Work task: Your output should be the lines of the entries below, exactly, from the first one through the line that holds "ent₀ : Finset".

Dataset entries
-- Opening Marker --
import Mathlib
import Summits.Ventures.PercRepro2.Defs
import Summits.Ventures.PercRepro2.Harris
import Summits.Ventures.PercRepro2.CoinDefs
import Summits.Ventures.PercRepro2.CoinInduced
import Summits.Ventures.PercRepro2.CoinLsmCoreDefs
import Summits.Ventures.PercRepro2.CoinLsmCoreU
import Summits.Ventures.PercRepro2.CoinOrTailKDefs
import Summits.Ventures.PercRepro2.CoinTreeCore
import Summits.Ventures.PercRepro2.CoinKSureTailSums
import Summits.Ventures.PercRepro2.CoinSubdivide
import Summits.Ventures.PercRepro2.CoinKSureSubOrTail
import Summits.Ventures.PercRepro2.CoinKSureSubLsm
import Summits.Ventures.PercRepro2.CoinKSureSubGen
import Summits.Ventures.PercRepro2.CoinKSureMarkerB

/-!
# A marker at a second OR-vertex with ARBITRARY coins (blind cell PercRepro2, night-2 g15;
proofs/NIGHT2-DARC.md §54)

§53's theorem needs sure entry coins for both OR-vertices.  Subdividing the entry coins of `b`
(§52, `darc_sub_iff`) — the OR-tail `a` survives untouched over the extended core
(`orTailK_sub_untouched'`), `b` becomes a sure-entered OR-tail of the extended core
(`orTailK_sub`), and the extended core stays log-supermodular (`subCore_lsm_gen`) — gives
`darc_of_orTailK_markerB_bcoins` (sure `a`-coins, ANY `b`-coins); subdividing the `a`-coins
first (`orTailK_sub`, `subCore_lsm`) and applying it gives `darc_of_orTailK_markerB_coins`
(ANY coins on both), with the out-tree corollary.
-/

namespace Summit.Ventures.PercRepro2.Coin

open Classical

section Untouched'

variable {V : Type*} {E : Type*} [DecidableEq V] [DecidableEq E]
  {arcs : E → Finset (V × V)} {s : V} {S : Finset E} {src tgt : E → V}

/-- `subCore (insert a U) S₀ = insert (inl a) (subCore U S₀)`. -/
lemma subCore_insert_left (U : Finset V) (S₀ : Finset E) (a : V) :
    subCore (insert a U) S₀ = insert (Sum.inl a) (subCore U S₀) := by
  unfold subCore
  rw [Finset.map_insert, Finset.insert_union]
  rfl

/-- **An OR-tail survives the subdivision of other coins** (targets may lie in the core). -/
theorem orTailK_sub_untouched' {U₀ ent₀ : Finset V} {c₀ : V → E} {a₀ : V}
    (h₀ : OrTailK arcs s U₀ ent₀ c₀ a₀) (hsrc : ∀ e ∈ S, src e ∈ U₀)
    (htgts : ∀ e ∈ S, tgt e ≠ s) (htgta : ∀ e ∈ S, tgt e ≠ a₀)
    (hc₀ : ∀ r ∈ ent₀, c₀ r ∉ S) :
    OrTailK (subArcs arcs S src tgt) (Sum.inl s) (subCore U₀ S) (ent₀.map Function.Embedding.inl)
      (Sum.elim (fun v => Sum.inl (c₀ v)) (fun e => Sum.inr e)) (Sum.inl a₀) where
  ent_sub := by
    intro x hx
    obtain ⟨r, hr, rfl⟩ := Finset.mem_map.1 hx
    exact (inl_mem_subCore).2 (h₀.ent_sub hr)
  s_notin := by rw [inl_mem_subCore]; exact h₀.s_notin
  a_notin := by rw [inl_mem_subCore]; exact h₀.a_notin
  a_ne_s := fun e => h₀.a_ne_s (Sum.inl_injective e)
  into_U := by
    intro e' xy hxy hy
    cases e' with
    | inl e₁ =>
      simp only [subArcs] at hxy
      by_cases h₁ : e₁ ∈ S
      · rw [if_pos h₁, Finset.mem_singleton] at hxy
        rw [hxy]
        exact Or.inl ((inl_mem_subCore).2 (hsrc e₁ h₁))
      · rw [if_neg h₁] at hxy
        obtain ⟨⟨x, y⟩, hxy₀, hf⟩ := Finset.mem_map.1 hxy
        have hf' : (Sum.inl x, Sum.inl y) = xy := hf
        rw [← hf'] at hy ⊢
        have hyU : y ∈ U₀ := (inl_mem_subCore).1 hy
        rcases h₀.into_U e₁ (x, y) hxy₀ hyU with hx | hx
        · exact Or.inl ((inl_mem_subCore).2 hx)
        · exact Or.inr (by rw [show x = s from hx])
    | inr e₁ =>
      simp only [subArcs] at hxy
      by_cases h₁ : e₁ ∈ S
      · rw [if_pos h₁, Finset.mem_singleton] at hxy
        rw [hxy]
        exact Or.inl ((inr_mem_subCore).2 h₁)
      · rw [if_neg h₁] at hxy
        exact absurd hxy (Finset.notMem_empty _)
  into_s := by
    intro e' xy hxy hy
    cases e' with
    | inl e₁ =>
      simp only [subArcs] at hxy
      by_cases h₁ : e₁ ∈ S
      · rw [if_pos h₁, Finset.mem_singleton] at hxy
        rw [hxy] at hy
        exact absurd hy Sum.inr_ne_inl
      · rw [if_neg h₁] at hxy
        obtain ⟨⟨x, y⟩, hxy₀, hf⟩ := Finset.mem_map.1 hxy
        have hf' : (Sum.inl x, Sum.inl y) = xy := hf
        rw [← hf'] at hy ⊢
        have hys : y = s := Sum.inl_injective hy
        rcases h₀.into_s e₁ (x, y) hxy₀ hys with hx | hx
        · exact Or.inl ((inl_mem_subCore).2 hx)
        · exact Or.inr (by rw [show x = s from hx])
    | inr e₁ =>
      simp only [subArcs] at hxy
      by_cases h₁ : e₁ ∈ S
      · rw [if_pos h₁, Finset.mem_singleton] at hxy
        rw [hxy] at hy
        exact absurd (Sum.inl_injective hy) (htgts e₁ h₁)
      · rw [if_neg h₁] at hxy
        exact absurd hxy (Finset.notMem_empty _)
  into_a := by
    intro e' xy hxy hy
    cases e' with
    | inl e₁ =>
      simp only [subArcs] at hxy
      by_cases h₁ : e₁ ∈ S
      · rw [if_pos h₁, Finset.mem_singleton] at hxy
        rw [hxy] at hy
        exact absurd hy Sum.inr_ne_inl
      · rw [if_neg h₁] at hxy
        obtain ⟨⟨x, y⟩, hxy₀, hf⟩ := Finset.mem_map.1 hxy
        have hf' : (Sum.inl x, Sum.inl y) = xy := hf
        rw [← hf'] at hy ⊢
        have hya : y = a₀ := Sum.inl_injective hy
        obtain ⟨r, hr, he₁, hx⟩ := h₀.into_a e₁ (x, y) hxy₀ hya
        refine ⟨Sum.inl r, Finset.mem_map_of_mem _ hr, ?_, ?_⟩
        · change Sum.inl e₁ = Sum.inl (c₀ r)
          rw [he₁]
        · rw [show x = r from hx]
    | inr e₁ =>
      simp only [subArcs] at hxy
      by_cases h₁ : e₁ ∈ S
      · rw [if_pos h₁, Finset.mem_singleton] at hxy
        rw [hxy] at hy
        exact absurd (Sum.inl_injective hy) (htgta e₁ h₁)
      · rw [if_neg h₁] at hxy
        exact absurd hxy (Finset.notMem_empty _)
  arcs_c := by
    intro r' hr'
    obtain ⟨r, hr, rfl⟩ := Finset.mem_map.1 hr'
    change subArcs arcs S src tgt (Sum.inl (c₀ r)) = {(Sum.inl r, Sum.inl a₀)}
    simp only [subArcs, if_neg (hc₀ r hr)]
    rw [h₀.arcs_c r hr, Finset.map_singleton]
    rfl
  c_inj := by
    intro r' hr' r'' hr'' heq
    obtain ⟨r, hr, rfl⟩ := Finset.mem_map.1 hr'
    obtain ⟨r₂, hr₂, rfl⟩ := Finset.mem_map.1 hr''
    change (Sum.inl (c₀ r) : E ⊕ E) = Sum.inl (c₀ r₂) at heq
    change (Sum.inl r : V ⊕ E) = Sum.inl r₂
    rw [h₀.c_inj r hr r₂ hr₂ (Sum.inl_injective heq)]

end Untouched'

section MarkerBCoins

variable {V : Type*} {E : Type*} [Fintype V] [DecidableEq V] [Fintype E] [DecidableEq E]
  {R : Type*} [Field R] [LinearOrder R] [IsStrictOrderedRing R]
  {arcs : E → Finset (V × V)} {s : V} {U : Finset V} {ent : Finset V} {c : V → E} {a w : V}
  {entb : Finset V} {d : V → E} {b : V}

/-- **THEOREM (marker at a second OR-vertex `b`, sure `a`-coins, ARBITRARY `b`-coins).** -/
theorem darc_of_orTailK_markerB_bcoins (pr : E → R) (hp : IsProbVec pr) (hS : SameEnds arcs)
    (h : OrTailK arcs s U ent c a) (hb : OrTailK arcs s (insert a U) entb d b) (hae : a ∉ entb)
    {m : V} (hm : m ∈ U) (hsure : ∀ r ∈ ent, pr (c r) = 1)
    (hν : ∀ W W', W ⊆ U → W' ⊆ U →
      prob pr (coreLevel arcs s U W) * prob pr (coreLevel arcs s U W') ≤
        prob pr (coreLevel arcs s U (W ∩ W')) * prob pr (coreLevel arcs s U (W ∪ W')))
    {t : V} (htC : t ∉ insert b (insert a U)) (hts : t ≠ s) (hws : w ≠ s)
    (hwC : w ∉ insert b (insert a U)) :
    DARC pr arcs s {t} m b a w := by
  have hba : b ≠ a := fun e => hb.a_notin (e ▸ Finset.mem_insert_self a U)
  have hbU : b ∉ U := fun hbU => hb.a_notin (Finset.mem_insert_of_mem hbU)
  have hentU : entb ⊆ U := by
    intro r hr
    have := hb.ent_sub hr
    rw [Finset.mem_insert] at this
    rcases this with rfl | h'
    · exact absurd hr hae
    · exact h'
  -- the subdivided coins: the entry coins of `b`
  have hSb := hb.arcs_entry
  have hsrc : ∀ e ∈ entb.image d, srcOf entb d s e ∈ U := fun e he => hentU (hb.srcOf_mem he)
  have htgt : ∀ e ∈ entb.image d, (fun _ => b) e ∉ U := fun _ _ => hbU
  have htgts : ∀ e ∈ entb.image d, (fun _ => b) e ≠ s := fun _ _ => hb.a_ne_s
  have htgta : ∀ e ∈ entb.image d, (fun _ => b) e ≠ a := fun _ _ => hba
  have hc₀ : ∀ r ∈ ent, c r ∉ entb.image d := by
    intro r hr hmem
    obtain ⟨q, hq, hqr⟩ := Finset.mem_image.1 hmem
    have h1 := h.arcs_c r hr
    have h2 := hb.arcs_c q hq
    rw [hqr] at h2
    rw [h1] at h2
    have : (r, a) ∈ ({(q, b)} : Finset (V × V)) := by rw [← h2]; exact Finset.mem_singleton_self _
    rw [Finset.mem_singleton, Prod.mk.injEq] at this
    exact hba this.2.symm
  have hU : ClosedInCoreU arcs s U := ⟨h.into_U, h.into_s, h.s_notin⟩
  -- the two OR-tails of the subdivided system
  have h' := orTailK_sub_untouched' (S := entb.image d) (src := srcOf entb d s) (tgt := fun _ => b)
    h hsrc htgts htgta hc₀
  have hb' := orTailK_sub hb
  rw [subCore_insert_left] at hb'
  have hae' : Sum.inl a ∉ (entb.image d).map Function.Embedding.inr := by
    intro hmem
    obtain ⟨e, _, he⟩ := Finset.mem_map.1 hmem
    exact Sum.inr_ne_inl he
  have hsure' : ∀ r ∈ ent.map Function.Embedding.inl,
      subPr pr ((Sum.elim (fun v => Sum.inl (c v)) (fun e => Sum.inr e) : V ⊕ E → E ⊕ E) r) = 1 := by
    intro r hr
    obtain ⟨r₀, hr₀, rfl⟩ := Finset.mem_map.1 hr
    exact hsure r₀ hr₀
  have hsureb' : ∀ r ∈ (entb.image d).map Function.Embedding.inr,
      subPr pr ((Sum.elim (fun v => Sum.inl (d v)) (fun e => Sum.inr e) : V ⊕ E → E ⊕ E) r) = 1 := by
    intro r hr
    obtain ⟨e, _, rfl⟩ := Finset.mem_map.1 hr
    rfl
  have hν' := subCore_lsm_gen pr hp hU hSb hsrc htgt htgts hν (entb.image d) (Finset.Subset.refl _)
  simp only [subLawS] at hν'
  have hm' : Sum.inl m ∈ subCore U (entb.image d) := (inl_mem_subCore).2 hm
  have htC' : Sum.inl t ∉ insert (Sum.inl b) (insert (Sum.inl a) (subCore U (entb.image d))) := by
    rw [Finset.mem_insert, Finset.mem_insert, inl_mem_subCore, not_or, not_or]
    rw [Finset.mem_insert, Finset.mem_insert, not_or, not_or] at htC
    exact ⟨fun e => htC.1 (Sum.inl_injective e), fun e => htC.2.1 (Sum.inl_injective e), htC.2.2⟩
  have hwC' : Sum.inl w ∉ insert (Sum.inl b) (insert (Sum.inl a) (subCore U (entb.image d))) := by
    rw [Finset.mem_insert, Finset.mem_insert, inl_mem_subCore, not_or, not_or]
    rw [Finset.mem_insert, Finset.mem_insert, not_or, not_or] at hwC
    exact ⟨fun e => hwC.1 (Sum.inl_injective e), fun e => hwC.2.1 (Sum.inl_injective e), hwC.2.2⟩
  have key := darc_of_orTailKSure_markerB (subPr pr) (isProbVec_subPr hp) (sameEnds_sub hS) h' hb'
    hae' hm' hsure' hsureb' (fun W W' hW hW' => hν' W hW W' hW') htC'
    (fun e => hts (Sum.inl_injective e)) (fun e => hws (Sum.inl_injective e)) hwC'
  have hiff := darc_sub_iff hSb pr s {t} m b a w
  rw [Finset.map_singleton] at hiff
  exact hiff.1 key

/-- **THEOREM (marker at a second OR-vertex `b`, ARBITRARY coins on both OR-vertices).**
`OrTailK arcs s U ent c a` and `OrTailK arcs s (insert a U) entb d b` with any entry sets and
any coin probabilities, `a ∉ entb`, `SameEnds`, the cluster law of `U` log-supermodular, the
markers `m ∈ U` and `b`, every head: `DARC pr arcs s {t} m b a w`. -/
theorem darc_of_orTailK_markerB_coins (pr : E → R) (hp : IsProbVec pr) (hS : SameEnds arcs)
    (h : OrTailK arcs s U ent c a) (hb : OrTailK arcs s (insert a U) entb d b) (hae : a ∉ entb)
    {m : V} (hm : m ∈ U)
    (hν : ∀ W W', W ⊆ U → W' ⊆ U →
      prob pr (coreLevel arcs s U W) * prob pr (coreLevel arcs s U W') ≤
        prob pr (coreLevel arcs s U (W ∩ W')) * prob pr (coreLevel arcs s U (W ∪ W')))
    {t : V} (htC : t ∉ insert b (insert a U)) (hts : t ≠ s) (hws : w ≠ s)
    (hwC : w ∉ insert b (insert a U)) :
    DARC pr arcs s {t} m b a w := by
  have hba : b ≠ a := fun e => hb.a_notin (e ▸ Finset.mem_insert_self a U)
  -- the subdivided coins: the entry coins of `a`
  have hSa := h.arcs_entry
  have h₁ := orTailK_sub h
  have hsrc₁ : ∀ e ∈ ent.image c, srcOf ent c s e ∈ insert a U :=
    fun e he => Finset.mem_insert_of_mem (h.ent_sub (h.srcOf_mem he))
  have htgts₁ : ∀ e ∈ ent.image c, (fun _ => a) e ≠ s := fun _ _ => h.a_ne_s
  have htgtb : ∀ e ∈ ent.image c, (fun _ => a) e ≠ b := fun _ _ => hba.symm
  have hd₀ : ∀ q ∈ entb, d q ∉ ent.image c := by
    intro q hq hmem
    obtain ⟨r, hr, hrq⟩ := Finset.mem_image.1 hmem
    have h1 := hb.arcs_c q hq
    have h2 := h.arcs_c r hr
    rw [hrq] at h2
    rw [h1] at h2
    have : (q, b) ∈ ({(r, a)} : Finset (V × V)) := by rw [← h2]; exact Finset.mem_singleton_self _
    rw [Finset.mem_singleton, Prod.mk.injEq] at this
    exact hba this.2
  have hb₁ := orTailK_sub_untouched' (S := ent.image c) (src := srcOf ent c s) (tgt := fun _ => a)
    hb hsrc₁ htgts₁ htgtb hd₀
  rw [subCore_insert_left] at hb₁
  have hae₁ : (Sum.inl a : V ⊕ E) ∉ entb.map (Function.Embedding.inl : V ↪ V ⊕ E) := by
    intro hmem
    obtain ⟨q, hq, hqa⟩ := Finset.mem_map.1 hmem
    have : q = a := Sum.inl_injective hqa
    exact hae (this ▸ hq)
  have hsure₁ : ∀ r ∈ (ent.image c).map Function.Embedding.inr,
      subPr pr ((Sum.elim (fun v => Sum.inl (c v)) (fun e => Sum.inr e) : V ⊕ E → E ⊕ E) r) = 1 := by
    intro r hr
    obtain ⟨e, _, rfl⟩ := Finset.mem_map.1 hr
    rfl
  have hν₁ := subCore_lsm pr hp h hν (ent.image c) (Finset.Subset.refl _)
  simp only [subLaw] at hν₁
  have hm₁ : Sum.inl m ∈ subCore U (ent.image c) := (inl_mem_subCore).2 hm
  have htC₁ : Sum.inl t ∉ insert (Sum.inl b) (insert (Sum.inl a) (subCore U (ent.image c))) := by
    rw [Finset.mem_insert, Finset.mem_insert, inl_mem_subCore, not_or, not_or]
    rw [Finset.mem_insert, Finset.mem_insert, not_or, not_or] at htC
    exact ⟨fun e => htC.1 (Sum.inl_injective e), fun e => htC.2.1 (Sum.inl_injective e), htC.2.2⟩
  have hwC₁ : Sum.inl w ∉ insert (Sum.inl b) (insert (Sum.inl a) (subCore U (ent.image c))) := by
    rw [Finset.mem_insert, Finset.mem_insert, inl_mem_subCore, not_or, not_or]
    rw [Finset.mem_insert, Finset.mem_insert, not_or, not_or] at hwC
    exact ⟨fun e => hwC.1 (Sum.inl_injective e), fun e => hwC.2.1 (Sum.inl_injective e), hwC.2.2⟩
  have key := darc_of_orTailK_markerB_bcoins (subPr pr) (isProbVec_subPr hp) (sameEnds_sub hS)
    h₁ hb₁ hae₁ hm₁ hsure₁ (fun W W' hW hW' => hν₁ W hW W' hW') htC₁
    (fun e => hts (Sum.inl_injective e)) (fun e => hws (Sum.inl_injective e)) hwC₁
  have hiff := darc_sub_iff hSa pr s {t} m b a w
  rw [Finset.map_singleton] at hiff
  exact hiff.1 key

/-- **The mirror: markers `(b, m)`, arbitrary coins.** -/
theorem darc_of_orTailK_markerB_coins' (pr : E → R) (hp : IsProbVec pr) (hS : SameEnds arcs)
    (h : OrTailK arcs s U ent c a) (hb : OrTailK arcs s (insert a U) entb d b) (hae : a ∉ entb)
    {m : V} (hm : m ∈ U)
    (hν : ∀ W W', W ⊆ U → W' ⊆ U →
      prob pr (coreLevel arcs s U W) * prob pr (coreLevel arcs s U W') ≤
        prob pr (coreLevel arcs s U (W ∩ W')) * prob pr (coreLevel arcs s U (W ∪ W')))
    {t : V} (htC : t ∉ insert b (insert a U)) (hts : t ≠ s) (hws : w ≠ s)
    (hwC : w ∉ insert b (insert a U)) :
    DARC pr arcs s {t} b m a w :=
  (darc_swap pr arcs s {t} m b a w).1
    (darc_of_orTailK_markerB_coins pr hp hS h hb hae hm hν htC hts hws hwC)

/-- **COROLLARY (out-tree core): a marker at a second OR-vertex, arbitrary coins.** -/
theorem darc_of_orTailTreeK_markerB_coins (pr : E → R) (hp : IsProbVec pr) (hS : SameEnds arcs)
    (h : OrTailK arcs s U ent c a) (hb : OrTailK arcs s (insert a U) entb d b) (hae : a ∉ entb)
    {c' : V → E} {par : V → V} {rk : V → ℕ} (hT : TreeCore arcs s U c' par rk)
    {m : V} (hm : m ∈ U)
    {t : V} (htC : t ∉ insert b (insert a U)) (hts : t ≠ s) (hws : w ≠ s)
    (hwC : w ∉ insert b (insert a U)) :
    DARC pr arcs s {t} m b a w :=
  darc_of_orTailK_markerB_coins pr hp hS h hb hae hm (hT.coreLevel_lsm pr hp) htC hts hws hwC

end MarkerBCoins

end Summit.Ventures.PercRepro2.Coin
-- Closing Marker --
Written solution:
import Mathlib
import Summits.Ventures.PercRepro2.Defs
import Summits.Ventures.PercRepro2.Harris
import Summits.Ventures.PercRepro2.CoinDefs
import Summits.Ventures.PercRepro2.CoinInduced
import Summits.Ventures.PercRepro2.CoinLsmCoreDefs
import Summits.Ventures.PercRepro2.CoinLsmCoreU
import Summits.Ventures.PercRepro2.CoinOrTailKDefs
import Summits.Ventures.PercRepro2.CoinTreeCore
import Summits.Ventures.PercRepro2.CoinKSureTailSums
import Summits.Ventures.PercRepro2.CoinSubdivide
import Summits.Ventures.PercRepro2.CoinKSureSubOrTail
import Summits.Ventures.PercRepro2.CoinKSureSubLsm
import Summits.Ventures.PercRepro2.CoinKSureSubGen
import Summits.Ventures.PercRepro2.CoinKSureMarkerB

/-!
# A marker at a second OR-vertex with ARBITRARY coins (blind cell PercRepro2, night-2 g15;
proofs/NIGHT2-DARC.md §54)

§53's theorem needs sure entry coins for both OR-vertices.  Subdividing the entry coins of `b`
(§52, `darc_sub_iff`) — the OR-tail `a` survives untouched over the extended core
(`orTailK_sub_untouched'`), `b` becomes a sure-entered OR-tail of the extended core
(`orTailK_sub`), and the extended core stays log-supermodular (`subCore_lsm_gen`) — gives
`darc_of_orTailK_markerB_bcoins` (sure `a`-coins, ANY `b`-coins); subdividing the `a`-coins
first (`orTailK_sub`, `subCore_lsm`) and applying it gives `darc_of_orTailK_markerB_coins`
(ANY coins on both), with the out-tree corollary.
-/

namespace Summit.Ventures.PercRepro2.Coin

open Classical

section Untouched'

variable {V : Type*} {E : Type*} [DecidableEq V] [DecidableEq E]
  {arcs : E → Finset (V × V)} {s : V} {S : Finset E} {src tgt : E → V}

/-- `subCore (insert a U) S₀ = insert (inl a) (subCore U S₀)`. -/
lemma subCore_insert_left (U : Finset V) (S₀ : Finset E) (a : V) :
    subCore (insert a U) S₀ = insert (Sum.inl a) (subCore U S₀) := by
  unfold subCore
  rw [Finset.map_insert, Finset.insert_union]
  rfl

/-- **An OR-tail survives the subdivision of other coins** (targets may lie in the core). -/
theorem orTailK_sub_untouched' {U₀ ent₀ : Finset V} {c₀ : V → E} {a₀ : V}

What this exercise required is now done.